Let the eccentricity $e$ of a hyperbola satisfy the equation $6e^2 - 11e + 3 = 0$. If the foci of the hyperbola are $(3, 5)$ and $(3, -4)$, then the length of its latus rectum is :
- $11/3$
- $17/3$
- $15/2$
- $17/2$
The Correct Option is C
Solution and Explanation
Step 1: Understanding the Concept:
We first solve for eccentricity $e$, use the distance between foci to find the transverse axis length $2a$, and then find $b$ to calculate the latus rectum $2b^2/a$.

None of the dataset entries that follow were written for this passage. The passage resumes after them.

import Summits.HubbardSuperconductivity.HubbardSuperconductivity.Theorems.AnisotropyChordTransferFibre3FinXDCheck

/-!
# Route `AnisotropyChord` / H0 rotor rung: FIN per-`L` row-D (KT-2a″) cell facts, `L = 12`, cells 44–47

Kernel facts `xdCellAny0 12 (49/50) la lb aD = true` (in-kernel point tables, zero data; `decide +kernel`) for the combined-cell
grid of `L = 12` (g5 design, 1–2.5 % cells); assembled in `…FinXDTwelve`.  Prover seat `hubbard-h0-rotor-p3` g7; helper for piece A =
stmt-HubbardSuperconductivity-23918 of rung 19089 (`--supports`, helper class).  WHAT THIS IS NOT: nothing here proves superconductivity in the
Hubbard model (rotor TARGET as worded stays FALSE, g15 verdict); kernel facts for ONE hypothesis of ONE conditional reduction.  No sorry.
-/

set_option linter.dupNamespace false
set_option autoImplicit false

namespace Summit.HubbardSuperconductivity.HubbardSuperconductivity.Theorems.AnisotropyChord.Transfer.Fibre3

namespace FinXD

/-- cell 44 of `L = 12` (`cert`). [folklore] -/
theorem xd12_44 : xdCellAny0 12 (49/50 : ℚ) 1173965310541865 1203314443305412 (7/100 : ℚ) = true := by decide +kernel

/-- cell 45 of `L = 12` (`cert`). [folklore] -/
theorem xd12_45 : xdCellAny0 12 (49/50 : ℚ) 1203314443305412 1233397304388048 (7/100 : ℚ) = true := by decide +kernel

/-- cell 46 of `L = 12` (`cert`). [folklore] -/
theorem xd12_46 : xdCellAny0 12 (49/50 : ℚ) 1233397304388048 1264232236997750 (7/100 : ℚ) = true := by decide +kernel

/-- cell 47 of `L = 12` (`cert`). [folklore] -/
theorem xd12_47 : xdCellAny0 12 (49/50 : ℚ) 1264232236997750 1295838042922694 (7/100 : ℚ) = true := by decide +kernel

end FinXD

end Summit.HubbardSuperconductivity.HubbardSuperconductivity.Theorems.AnisotropyChord.Transfer.Fibre3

: Key Formula or Approach:
Distance between foci $= 2ae$. Length of latus rectum $= 2b^2/a$. $b^2 = a^2(e^2 - 1)$.
Step 2: Detailed Explanation:
$6e^2 - 11e + 3 = 0 \implies (2e - 3)(3e - 1) = 0$.
Since for a hyperbola $e>1$, we take $e = 3/2$.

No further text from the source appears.